One can preprocess all files in BibTeX format by running BibTeXPreprocessor.java in the package cn.edu.bjut.ui.
> nohup preprocess-wos.sh ../dataset/WoS/papers > preprocess-wos.log 2>&1
The target articles can be imported to the database by running ArticleBibTexImporter.java in the package cn.edu.bjut.ui. It is noteworthy that the parameters checkFlag and citedArticleFlag should be set to false. In this procedure, the DOI names of cited articles are pre-processed with the cleaning method in Xu et al. (2019). After then, exploratory analysis on the data quality can be conducted, especially DOIs of articles and cited articles. Once incorrect information is found, one can manually correct it. For example, one can update the resulting DOI names of two articles by running the following statements:
>
Update publication year:
> SELECT id, wos_id, title, doi, publication_year FROM article WHERE publication_year = 0 ORDER BY doi ASC;
> nohup ./import-wos.sh 0 ../dataset/WoS/papers > import-wos.log 2>&1
The cited times can be imported by running CitedTimesImporter.java in the package cn.edu.bjut.ui.
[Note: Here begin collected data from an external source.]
import Summits.BirchSwinnertonDyer.BirchSwinnertonDyer.Theorems.PrintCf2DisegniPairTwoChiPairingSeam
import HarnessLib

/-!
# Road (C) `disegni-pair-two` on crux stmt-BirchSwinnertonDyer-20368 — the SIGN FRAME of the tower
# `E′ ⊂ H = E′(t)`: the relative Galois group `Gal(H/E′) ≤ Aut(H/ℚ)` and its sign character EXIST by name

Cell `bsd-print-cf2` (`run/shared/lean/pub/bsd-print-cf2/`), width seat `bsd-line-cf2-p1-w8` g22; companion of
`PrintCf2DisegniPairTwoChiPairingSeam[Tower].lean`. `--supports stmt-BirchSwinnertonDyer-20368` (helper). THEOREMS
ONLY (no `def`, no named fact, no `sorry`). BSD is not proved by any of this; no summit statement is claimed.

Disegni's predicate `ChiLineGrossZagierClauses ι K W H f a χ_H 𝔭 𝔭′ G χ DH` takes the group `G ≤ Aut(H/ℚ)`
«standing for `Gal(H/K)`» and the character `χ : G →* ℂˣ` as PARAMETERS. For road (C) (`K = E′`, `H = E′(t)`,
`t² = d*`, `χ_H = ε_{d*}∘N_{E′}`) they are `G = Gal(H/E′)` and the SIGN character `χ(σ) = σ(t)/t ∈ {±1}`. A
skeleton cannot introduce definitions, so this file delivers both as an EXISTENCE statement to `obtain` from:

* `apply_gen_eq_self_or_eq_neg` — an automorphism of `H` fixing `E′` sends `t` (`t² ∈ E′`) to `±t`;
* ★ `exists_relGal_signCharacter` — there are `G : Subgroup (H ≃ₐ[ℚ] H)`, `χ : G →* ℂˣ` and `s : G → ℤ` with:
  membership in `G` ⟺ fixing `E′` pointwise; `χ(σ) = s(σ)` (the hypothesis `hs` of the seam files); and for every
  `σ ∈ G` either `σt = t ∧ s(σ) = 1` or `σt = −t ∧ s(σ) = −1`. With `exists_algEquiv_tower` (file `…SeamTower`) the
  `E′`-conjugation `τ` lies in `G` with `s(τ) = −1` (`mem_and_sign_of_apply_eq_neg`), which is exactly the input
  `(hτG, hsτ)` of `exists_rat_chiPairings_eq[_tower]`.

References: D. Disegni, Compos. Math. 153 (2017) §1.1.1 (`χ` a character of `Gal(E^{ab}/E)`), Thm. B [Disegni2017];
J. H. Silverman, AEC (2009) X.2 (the quadratic character of a twist) [SilvermanAEC2009].
-/

set_option autoImplicit false
set_option linter.dupNamespace false

noncomputable section

open scoped Classical

namespace Summit.BirchSwinnertonDyer.BirchSwinnertonDyer.Theorems.PrintCf2.DisegniPairTwo

section SignFrame

variable {E H : Type} [Field E] [Field H] [Algebra E H]

/-- An automorphism of `H` fixing `E′` pointwise sends a square root `t` of an element of `E′` to `±t`.
[cite: SilvermanAEC2009, X.2 Prop. 2.4] -/
theorem apply_gen_eq_self_or_eq_neg [Algebra ℚ H] {t : H} {d' : E} (htd : t ^ 2 = algebraMap E H d')
    (σ : H ≃ₐ[ℚ] H)
    (hσE : ∀ a : E, σ (algebraMap E H a) = algebraMap E H a) : σ t = t ∨ σ t = -t := by
  have h : σ t ^ 2 = t ^ 2 := by rw [← map_pow, htd, hσE]
  have h0 : (σ t - t) * (σ t + t) = 0 := by linear_combination h
  rcases mul_eq_zero.mp h0 with h1 | h1
  · exact Or.inl (sub_eq_zero.mp h1)
  · exact Or.inr (eq_neg_of_add_eq_zero_left h1)

/-- In characteristic zero `−t ≠ t` for `t ≠ 0`. [folklore] -/
theorem neg_ne_self_of_ne_zero [CharZero H] {t : H} (ht0 : t ≠ 0) : -t ≠ t := by
  intro h
  apply ht0
  have h2 : (2 : H) * t = 0 := by linear_combination -h
  rcases mul_eq_zero.mp h2 with h3 | h3
  · exact absurd h3 two_ne_zero
  · exact h3

/-- ★ **The relative Galois group `Gal(H/E′) ≤ Aut(H/ℚ)` and its SIGN character exist by name.** For a tower
`E′ ⊂ H` of fields of characteristic zero and `t ∈ H`, `t ≠ 0`, `t² ∈ E′`: there are a subgroup `G` of `Aut(H/ℚ)`,
a character `χ : G →* ℂˣ` and an integer-valued `s` on `G` such that (i) `σ ∈ G ⟺ σ` fixes `E′` pointwise,
(ii) `χ(σ) = s(σ)` in `ℂ`, (iii) every `σ ∈ G` has `σt = t, s(σ) = 1` or `σt = −t, s(σ) = −1` — i.e. `χ(σ) = σ(t)/t`,
the character through which `ε_{d*}∘N_{E′}` is read on `Gal(E′(√d*)/E′)`.
[cite: Disegni2017, §1.1.1 (arXiv v3 PDF p. 3 L32–40)] [cite: SilvermanAEC2009, X.2 Prop. 2.4] -/
theorem exists_relGal_signCharacter [CharZero H] [Algebra ℚ H] {t : H} {d' : E}
    (htd : t ^ 2 = algebraMap E H d') (ht0 : t ≠ 0) :
    ∃ (G : Subgroup (H ≃ₐ[ℚ] H)) (χ : G →* ℂˣ) (s : G → ℤ),
      (∀ σ : H ≃ₐ[ℚ] H, σ ∈ G ↔ ∀ a : E, σ (algebraMap E H a) = algebraMap E H a) ∧
      (∀ σ : G, ((χ σ : ℂˣ) : ℂ) = (s σ : ℂ)) ∧
      (∀ σ : G, (σ.1 t = t ∧ s σ = 1) ∨ (σ.1 t = -t ∧ s σ = -1)) := by
  -- the subgroup of automorphisms fixing `E′`
  let G : Subgroup (H ≃ₐ[ℚ] H) :=
    { carrier := {σ | ∀ a : E, σ (algebraMap E H a) = algebraMap E H a}
      one_mem' := fun a => rfl
      mul_mem' := fun {σ τ} hσ hτ a => by
        show σ (τ (algebraMap E H a)) = algebraMap E H a
        rw [hτ a, hσ a]
      inv_mem' := fun {σ} hσ a => by
        show σ.symm (algebraMap E H a) = algebraMap E H a
        conv_lhs => rw [← hσ a]
        exact σ.symm_apply_apply _ }
  have hG : ∀ σ : H ≃ₐ[ℚ] H, σ ∈ G ↔ ∀ a : E, σ (algebraMap E H a) = algebraMap E H a := fun σ => Iff.rfl
  have hpm : ∀ σ : G, σ.1 t = t ∨ σ.1 t = -t := fun σ =>
    apply_gen_eq_self_or_eq_neg htd σ.1 ((hG σ.1).mp σ.2)
  have hne : -t ≠ t := neg_ne_self_of_ne_zero ht0
  -- the sign character
  let f : G → ℂˣ := fun σ => if σ.1 t = t then 1 else -1
  have hf_mul : ∀ σ τ : G, f (σ * τ) = f σ * f τ := fun σ τ => by
    have hστ : (σ * τ).1 t = σ.1 (τ.1 t) := rfl
    simp only [f, hστ]
    rcases hpm τ with hτ | hτ <;> rcases hpm σ with hσ | hσ
    · rw [hτ, hσ]; simp
    · rw [hτ, hσ]; simp [hne]
    · rw [hτ, map_neg, hσ]; simp [hne]
    · rw [hτ, map_neg, hσ, neg_neg]; simp [hne]
  let χ : G →* ℂˣ := MonoidHom.mk' f hf_mul
  refine ⟨G, χ, fun σ => if σ.1 t = t then 1 else -1, hG, fun σ => ?_, fun σ => ?_⟩
  · show ((f σ : ℂˣ) : ℂ) = _
    simp only [f]
    split_ifs <;> simp
  · rcases hpm σ with h | h
    · exact Or.inl ⟨h, by simp [h]⟩
    · exact Or.inr ⟨h, by simp [h, hne]⟩

/-- Reading the package: an element `τ` fixing `E′` with `τt = −t` lies in `G` and has `s(τ) = −1` — the inputs
`hτG`, `hsτ` of `exists_rat_chiPairings_eq[_tower]`. [cite: Disegni2017, §1.1.1 (arXiv v3 PDF p. 3 L32–40)] -/
theorem mem_and_sign_of_apply_eq_neg [CharZero H] [Algebra ℚ H] {t : H} (ht0 : t ≠ 0)
    {G : Subgroup (H ≃ₐ[ℚ] H)} {s : G → ℤ}
    (hG : ∀ σ : H ≃ₐ[ℚ] H, σ ∈ G ↔ ∀ a : E, σ (algebraMap E H a) = algebraMap E H a)
    (hsign : ∀ σ : G, (σ.1 t = t ∧ s σ = 1) ∨ (σ.1 t = -t ∧ s σ = -1))
    (τ : H ≃ₐ[ℚ] H) (hτE : ∀ a : E, τ (algebraMap E H a) = algebraMap E H a) (hτt : τ t = -t) :
    ∃ hτG : τ ∈ G, s ⟨τ, hτG⟩ = -1 := by
  refine ⟨(hG τ).mpr hτE, ?_⟩
  rcases hsign ⟨τ, (hG τ).mpr hτE⟩ with ⟨h, _⟩ | ⟨_, h⟩
  · exact absurd (hτt.symm.trans h) (neg_ne_self_of_ne_zero ht0)
  · exact h

/-- A square root `t ∉ E′` is non-zero (convenience for `exists_relGal_signCharacter`). [folklore] -/
theorem ne_zero_of_not_mem_range {t : H} (htE : t ∉ Set.range (algebraMap E H)) : t ≠ 0 :=
  fun h => htE ⟨0, by rw [map_zero, h]⟩

end SignFrame

end Summit.BirchSwinnertonDyer.BirchSwinnertonDyer.Theorems.PrintCf2.DisegniPairTwo

end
> nohup ./import-article-cited-times.sh > import-article-cited-times.log 2>&1
The target articles can be merged by running ArticleMerger.java in the package cn.edu.bjut.ui according to the resulting DOI names.
> nohup ./merge-article.sh > merge-article.log 2>&1
The authors can be merged by running AuthorMerger.java in the package cn.edu.bjut.ui according to ResearcherID, ORCID and Email.
> nohup ./merge-author.sh > merge-author.log 2>&1
The journals can be merged by running JournalMerger.java in the package cn.edu.bjut.ui according to ISSN, EISSN and ISBN.
> nohup ./merge-journal.sh > merge-journal.log 2>&1
The fundings can be merged by running FundingMerger.java in the package cn.edu.bjut.ui according to grant number.
> nohup ./merge-funding.sh > merge-funding.log 2>&1
KeywordUpdater.java
> nohup ./import-wos-keyword.sh 0 ../dataset/WoS/papers > import-wos-keyword.log 2>&1
> SELECT id, doi FROM cited_article WHERE doi LIKE "%PUBMED%" AND flag = 0 AND journal_id IS NULL INTO OUTFILE "/var/lib/mysql-files/doi-errors.txt";
The cited articles with multiple DOI names can be resolved by running CitedArticleMultipleDoiResolver.java in the package cn.edu.bjut.doi. Note that this operation needs to access the DOI parser.
> nohup ./resolve-cited-article-with-multiple-dois.sh > resolve-cited-article-with-multiple-dois.log 2>&1
The cited articles with the DOI names of non-preprint, preprint and dataset can be split by running CitedArticleMultipleDoiSplitter in the package cn.edu.bjut.doi.
> nohup ./split-cited-article-with-multiple-dois.sh > split-cited-article-with-multiple-dois.log 2>&1
The cited articles can be merged by running CitedArticleMerger.java in the package cn.edu.bjut.ui according to the resulting DOI names.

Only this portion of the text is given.